THE EFFECT OF SEA LEVEL RISE ON THE MORPHOLOGY OF SOUTH FLORIDA AS MEASURED BY SHORT-LIVED ISOTOPIC CHRONOLOGY

The geography of South Florida is ideally suited to studying morphologic changes due to sea-level fluctuations because the slopes of the seafloor and land surface are low and minor changes in sea level result in large-scale morphological adjustments. Florida Bay is a shallow subtropical bay located between the Everglades and the Florida Keys. The bay is dissected by a labyrinth of carbonate mud banks with lower relief areas between banks termed “lakes”. Hydrologic inputs from both man-made canals and decreased runoff from the Everglades, has modified the northern sections of Florida Bay, but both the northern sections and the entire bay have also made adjustments to sea-level rise.
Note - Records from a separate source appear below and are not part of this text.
-- `LightConeRoundness` holds: proved by `Summit.CriticalPhenomena.Ising3DConformalLimit.Theorems.UnitLightConeLightConeRoundness.lightConeRoundness_proof` @ 6cbdad3e0e44 (its module imports this route file, so no `_holds` link can be stated here).

/-- item stmt-CriticalPhenomena-16807 · support · rank 9 · open · by planner
sources: FrohlichEtAl1978, MessagerMiracleSoleJSP1977, DuminilcopinPanis2025
[support] (shared item 1983, verbatim; PROVED in tree by
HyperoctahedralRPTwoPoint.twoPointKernelOfLimit_proof) for every non-degenerate,
translation-invariant, scale-covariant pointwise scaling limit S of criticalCorr 3 the kernel K x :=
S 2 (0,x) has 1/2 ≤ Δ ≤ 1, ContinuousOn K {0}ᶜ, K > 0 off 0, K(c•x) = c^(−2Δ) K x, invariance and
reflection positivity in the nine lattice mirrors. This route uses the first four clauses.
[difficulty: provable-now] -/
@[route_item "route-CriticalPhenomena-UnitLightCone"]
def TwoPointKernelOfLimit : Prop :=
  ∀ (ρ : ℝ → ℝ) (Δ : ℝ) (S : Literature.Probability.LatticeModels.CorrFamily 3), (∀ δ ∈ Set.Ioc (0:ℝ) 1, 0 < ρ δ) → Literature.Probability.LatticeModels.HasPointwiseScalingLimit (Literature.Probability.LatticeModels.criticalCorr 3) ρ S → Literature.Probability.LatticeModels.IsNondegenerateTwoPoint S → Literature.Probability.LatticeModels.IsTranslationInvariant S → Literature.Probability.LatticeModels.IsScaleCovariant Δ S → (1/2 ≤ Δ ∧ Δ ≤ 1) ∧ ContinuousOn (fun x : EuclideanSpace ℝ (Fin 3) => S 2 ![0, x]) {0}ᶜ ∧ (∀ x : EuclideanSpace ℝ (Fin 3), x ≠ 0 → 0 < S 2 ![0, x]) ∧ (∀ c : ℝ, 0 < c → ∀ x : EuclideanSpace ℝ (Fin 3), S 2 ![0, c • x] = c ^ (-(2 * Δ)) * S 2 ![0, x]) ∧ (∀ n : EuclideanSpace ℝ (Fin 3), (∃ i j : Fin 3, i ≠ j ∧ (n = EuclideanSpace.single i 1 ∨ n = EuclideanSpace.single i 1 + EuclideanSpace.single j 1 ∨ n = EuclideanSpace.single i 1 - EuclideanSpace.single j 1)) → (∀ x : EuclideanSpace ℝ (Fin 3), S 2 ![0, ((ℝ ∙ n)ᗮ).reflection x] = S 2 ![0, x]) ∧ (∀ (m : ℕ) (p : Fin m → EuclideanSpace ℝ (Fin 3)) (c : Fin m → ℝ), (∀ a, 0 < inner ℝ (p a) n) → 0 ≤ ∑ a, ∑ b, c a * c b * S 2 ![0, p a - ((ℝ ∙ n)ᗮ).reflection (p b)]))

/-- item stmt-CriticalPhenomena-17170 · support · rank 9 · open · by planner
sources: Boas1954, GlimmJaffe1987, BergChristensenRessel1984
[support] THE MECHANISM (model-blind theorem, pen proof in section Why this line / planner NOTES): a
continuous positive kernel K on R^3 minus 0, homogeneous of degree -2Delta with 0 < Delta < 2,
invariant under the nine lattice mirror reflections, admitting Kallen-Lehmann representations with
unit light cones in the axis frame e3 and the face-diagonal frame (e1+e2)/sqrt2, is invariant under
every linear isometry of R^3. Steps: tube holomorphy + bound |K| <= K((Re t - |Im w|)n); latitude
circles with |c| < 0.91 are phase-covered by the four horizontal frames at all depths; entire
2pi-periodic of exponential type 2Delta < 4; modes in 4Z by the pi/2 rotation; bands about e3 and e1
give O(3). [difficulty: provable-now] -/
@[route_item "route-CriticalPhenomena-UnitLightCone"]
def TwoPointLightConeRigidity : Prop :=
  ∀ (Δ : ℝ) (K : EuclideanSpace ℝ (Fin 3) → ℝ), 0 < Δ → Δ < 2 → ContinuousOn K {0}ᶜ → (∀ x, x ≠ 0 → 0 < K x) → (∀ c : ℝ, 0 < c → ∀ x, K (c • x) = c ^ (-(2 * Δ)) * K x) → (∀ n : EuclideanSpace ℝ (Fin 3), (∃ i j : Fin 3, i ≠ j ∧ (n = EuclideanSpace.single i 1 ∨ n = EuclideanSpace.single i 1 + EuclideanSpace.single j 1 ∨ n = EuclideanSpace.single i 1 - EuclideanSpace.single j 1)) → ∀ x, K (((ℝ ∙ n)ᗮ).reflection x) = K x) → (∃ μ : MeasureTheory.Measure (EuclideanSpace ℝ (Fin 2) × ℝ), μ {p : EuclideanSpace ℝ (Fin 2) × ℝ | p.2 < ‖p.1‖} = 0 ∧ (∀ t a b : ℝ, t ≠ 0 → K (EuclideanSpace.single 0 a + EuclideanSpace.single 1 b + EuclideanSpace.single 2 t) = ∫ p, Real.cos (p.1 0 * a + p.1 1 * b) * Real.exp (-(p.2 * |t|)) ∂μ)) → (∃ μ : MeasureTheory.Measure (EuclideanSpace ℝ (Fin 2) × ℝ), μ {p : EuclideanSpace ℝ (Fin 2) × ℝ | p.2 < ‖p.1‖} = 0 ∧ (∀ t u v : ℝ, t ≠ 0 → K (EuclideanSpace.single 0 ((t + u) / Real.sqrt 2) + EuclideanSpace.single 1 ((t - u) / Real.sqrt 2) + EuclideanSpace.single 2 v) = ∫ p, Real.cos (p.1 0 * u + p.1 1 * v) * Real.exp (-(p.2 * |t|)) ∂μ)) → ∀ (R : EuclideanSpace ℝ (Fin 3) ≃ₗᵢ[ℝ] EuclideanSpace ℝ (Fin 3)) (x : EuclideanSpace ℝ (Fin 3)), K (R x) = K x

/-- item stmt-CriticalPhenomena-17171 · assembly · rank 1 · open · by planner
sources: GlimmJaffe1987, DuminilCopinICM2022
[assembly] ExistsScaleCovariantLimit -> UnitSpeedTwoPoint -> LightConeRoundness ->
TwoPointIsotropyToAllN -> InversionUpgradeNormalised -> IsingEuclidUpgradeR4NonGaussian ->
Ising3DConformalLimit. -/
@[route_item "route-CriticalPhenomena-UnitLightCone"]
def Assembly : Prop :=
  ExistsScaleCovariantLimit → UnitSpeedTwoPoint → LightConeRoundness → TwoPointIsotropyToAllN → InversionUpgradeNormalised → IsingEuclidUpgradeR4NonGaussian → _root_.Ising3DConformalLimit

/-! D-0027 §2.1 — DECIDING THEOREM (planner-authored via `route open/edit --closes-file`; by planner-plan-novel-CriticalPhenomena-Ising3DCon-3ad144fc-v2- 2026-08-16T22:43:34Z):
its hypotheses are this route's items and its conclusion the sub-problem Statement (glue_lint), and it elaborates with this file. -/

@[closes "route-CriticalPhenomena-UnitLightCone"] theorem closes (hC : ExistsScaleCovariantLimit) (hUS : UnitSpeedTwoPoint)
    (hR : LightConeRoundness) (hN : TwoPointIsotropyToAllN)
    (hI : InversionUpgradeNormalised) (hU : IsingEuclidUpgradeR4NonGaussian) :
    _root_.Ising3DConformalLimit := by
  obtain ⟨ρ, Δ, S, hρ, hΔ, hlim, hnorm, hnd, htr, hsc⟩ := hC
  obtain ⟨hax, hdg⟩ := hUS ρ Δ S hρ hlim hnorm hnd htr hsc
  have hiso2 : ∀ (R : EuclideanSpace ℝ (Fin 3) ≃ₗᵢ[ℝ] EuclideanSpace ℝ (Fin 3))
      (x : EuclideanSpace ℝ (Fin 3)), S 2 ![0, R x] = S 2 ![0, x] :=
    hR ρ Δ S hρ hlim hnorm hnd htr hsc hax hdg
  have hrot : Literature.Probability.LatticeModels.IsRotationInvariant S :=
    hN ρ Δ S hρ hlim hnorm hnd htr hsc hiso2
  have heuc : Literature.Probability.LatticeModels.IsEuclideanInvariant S := ⟨htr, hrot⟩
  have hinvc : Literature.Probability.LatticeModels.IsInversionCovariant Δ S :=
    hI ρ Δ S hρ hlim hnorm hnd heuc hsc
  have hU4 : Literature.Probability.LatticeModels.HasNontrivialU4 S := hU ρ S hρ hlim hnd
  exact ⟨ρ, Δ, S, hρ, hΔ, hlim, hnd, ⟨heuc, hsc, hinvc⟩, hU4⟩

end Summit.CriticalPhenomena.Ising3DConformalLimit.Theses.UnitLightCone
Using short-lived isotopes (⁷Be, ²¹⁰Pb, and ¹³⁷Cs) to constrain temporally the morphological changes, the depositional history was determined throughout Florida Bay These changes were compared to South Florida sea-level rise record. The most substantial change was habitat transformation in the lakes and banks along the northern boundary of the bay. Prior to ~1950, the lake floors were hardbottom habitat and the salinity conditions of the lakes was oligohaline. After 1950, concurrent with a decrease in freshwater flow from the north, the environment changed to mesohaline and has since become normal marine. With this shift, carbonate production increased and enlarged banks, islands, and extended tidal flats. As a result, passes between islands were closed, further restricting circulation. The central bay sediment accumulation record shows this area is more responsive to sea-level rise. Minor variations in the rates of sea-level rise and times of static sea level (as measured at Key West) have resulted in shifts in sediment accumulation rates on the leeward side of mud banks; increasing during rising sea level and decreasing during static periods. In addition, in the early 1970s, a strongly positive North Atlantic Oscillation, a La Niña, and a negative Pacific Decadal Oscillation, drove water northward into Florida Bay and resulted in accelerated erosion and accretion in several areas of Florida Bay.